Rule 34 doesn’t even come close to this. In the 1960s, as many Israelis and Jews around the world were beginning to come to grips with the atrocities of the Holocaust, one of the ways some dealt with the trauma was through pulp pornographic Nazi-themed comic books called Stalags. These comics were never on full display, but nonetheless, they became best sellers throughout Israel.

Read under the table by a generation of pubescent Israelis, often the children of survivors, the Stalags were named for the World War II prisoner-of-war camps in which they were set. The books told perverse tales of captured American or British pilots being abused by sadistic female SS officers outfitted with whips and boots. The plot usually ended with the male protagonists taking revenge, by raping and killing their tormentors.

After decades in dusty back rooms and closets, the Stalags, a peculiar Hebrew concoction of Nazism, sex and violence, are re-emerging in the public eye. And with them comes a rekindled debate on the cultural representation here of Nazism and the Holocaust, and whether they have been unduly mixed in with a kind of sexual perversion and voyeurism that has permeated even the school curriculum.
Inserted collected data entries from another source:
import Literature.AlgebraicGeometry.Resolution.NodalFamilyRingSingularLocus
import Literature.AlgebraicGeometry.Resolution.FormalNodeRingSingular
import HarnessLib

/-!
# The formal model `k⟦u, v, t₁, …, t_m⟧/(uv - t₁ ⋯ t_s)` of de Jong 1996, 4.25 (ii): the branches
of its singular locus are nonsingular, and its renumbering symmetries

Topic: `Literature/AlgebraicGeometry/Resolution`. Bottom-up commutative algebra for Claim 4.27 of
de Jong 1996 (`DeJong1996NormalFormPairBlowup`, `AlterationsNormalFormBlowup.lean`), whose proof
begins: "Since `E` is smooth, its ideal in the rings of (ii) is given by `(u, v, t₁, t₂)` after
renumbering" — complementing `NodalFamilyRingSingularLocus.lean` (the singular locus of
`N = k⟦u, v, t₁, …, t_m⟧/(uv - t₁ ⋯ t_s)`, `DeJong1996.NodalFamilyRing k m s`, is
`⋃_{a<b<s} V(𝔭_{ab})`): (a) the branches `V(𝔭_{ab})` are NONSINGULAR of dimension `m - 2`, and
(b) they are permuted transitively by automorphisms of `N` preserving `u`, `v` and the boundary
equation `t₁ ⋯ t_r`. Everything here is PROVED (over `PowerSeriesRegularLocal.lean`: the variables
of `k⟦X⟧` form a regular system of parameters; `RsopMonomialIdeals.lean`):

* `DeJong1996.NodalFamilyRing.gen i` — the images of the variables in `N` as ONE family over
  `Fin 2 ⊕ Fin m` (`gen (inl 0) = u`, `gen (inl 1) = v`, `gen (inr i) = t i` of
  `AlterationsNormalFormBlowupFormal.lean`, by `rfl`); the family `(u, v, t_a, t_b)`
  (`FormalNodeRing.quadVars`, `FormalNodeRingSingular.lean`) spans the preimage ideal `𝔓_{ab}`
  (`nodalCentrePreimage`, `NodalFamilyRingSingularLocus.lean`; `span_range_X_quadVars`) and is part
  of a regular system of parameters (`isRsopPart_nodalCentre`, via
  `MvPowerSeries.isRsopPart_X_of_injective`), whence
  `isRegularLocalRing_quotient_nodalCentrePreimage`, `ringKrullDim_quotient_nodalCentrePreimage`
  and, for `𝔭_{ab} = 𝔓_{ab}/(F) ⊆ N` (`DeJong1996.nodalCentreIdeal`):
  `NodalFamilyRing.isRegularLocalRing_quotient_nodalCentreIdeal`,
  `NodalFamilyRing.ringKrullDim_quotient_nodalCentreIdeal` (`N/𝔭_{ab} ≅ k⟦tᵢ : i ≠ a, b⟧`, regular
  of dimension `m - 2`: the branches of the singular locus are nonsingular, "`Eᵢ` is a regular
  scheme", 3.5); `nodalCentreIdeal_comm`, `gen_mem_nodalCentreIdeal`;
  `NodalFamilyRing.not_isRegularLocalRing_localization_iff` — the singular locus of `N` as an iff,
  assembled from the two halves of `NodalFamilyRingSingularLocus.lean`. (The parallel development
  for `FormalNodeRing k m ν` — of which `N` is the case `ν = 𝟙_{i<s}`,
  `formalNodeRingEquivNodalFamilyRing` — is `FormalNodeRingSingular.lean`: `singPrime`,
  `isRegularLocalRing_quotient_singPrime`, `not_isRegularLocalRing_localization_singPrime`,
  `exists_singPrime_le_of_not_isRegularLocalRing`, `quotientVarIdealEquiv`; the statements here are
  the ones phrased with `nodalCentreIdeal`, used downstream by `AlterationsNormalFormBlowupFormal.lean`.)
* `DeJong1996.NodalFamilyRing.exists_algEquiv_map_nodalCentreIdeal` — **"after renumbering"**: for
  two pairs `a ≠ b`, `c ≠ d` of indices below `s` there is a `k`-algebra automorphism of `N`
  (`renumbering`, a permutation of `Fin m` supported below `s`; `renumberSeries`, `renumber`)
  carrying `𝔭_{ab}` to `𝔭_{cd}`, fixing `u`, `v` and the boundary `t₁ ⋯ t_r` for every `r ≥ s`.

## Sources

* A. J. de Jong, *Smoothness, semi-stability and alterations*, Publ. Math. IHÉS 83 (1996) 51–93:
  3.5 (p. 64: "this implies that `Sing(X)` has pure codimension three … `Eᵢ` is a regular
  scheme"), 4.25 (ii) and 4.27 (pp. 75–76). [DeJong1996]
* H. Matsumura, *Commutative Ring Theory*, CUP 1986, Thm. 14.2 (quotients by parts of a regular
  system of parameters). [Matsumura1987]
-/

noncomputable section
“I realized that the first Holocaust pictures I saw, as one who grew up here, were of naked women,” said Ari Libsker, whose documentary film “Stalags: Holocaust and Pornography in Israel” had its premiere at the Jerusalem Film Festival in July and is to be broadcast in October and shown in movie theaters. “We were in elementary school,” he noted. “I remember how embarrassed we were.”

Hanna Yablonka, a professor of history at Ben-Gurion University of the Negev, says the film highlights what she calls the “yellow aspects of nurturing the memory of the Holocaust.”

“Are we taking it into the realm of semipornography?” she asked. “The answer is, we are.”

The Stalags were practically the only pornography available in the Israeli society of the early 1960s, which was almost puritanical. They faded out almost as suddenly as they had appeared. Two years after the first edition was snatched up from kiosks around the central bus station in Tel Aviv, an Israeli court found the publishers guilty of disseminating pornography. The most famous Stalag, “I Was Colonel Schultz’s Private Bitch,” was deemed to have crossed all the lines of acceptability, prompting the police to try to hunt every copy down.

The Stalags went out of print and underground, circulating in specialty secondhand bookstores and among furtive groups of collectors.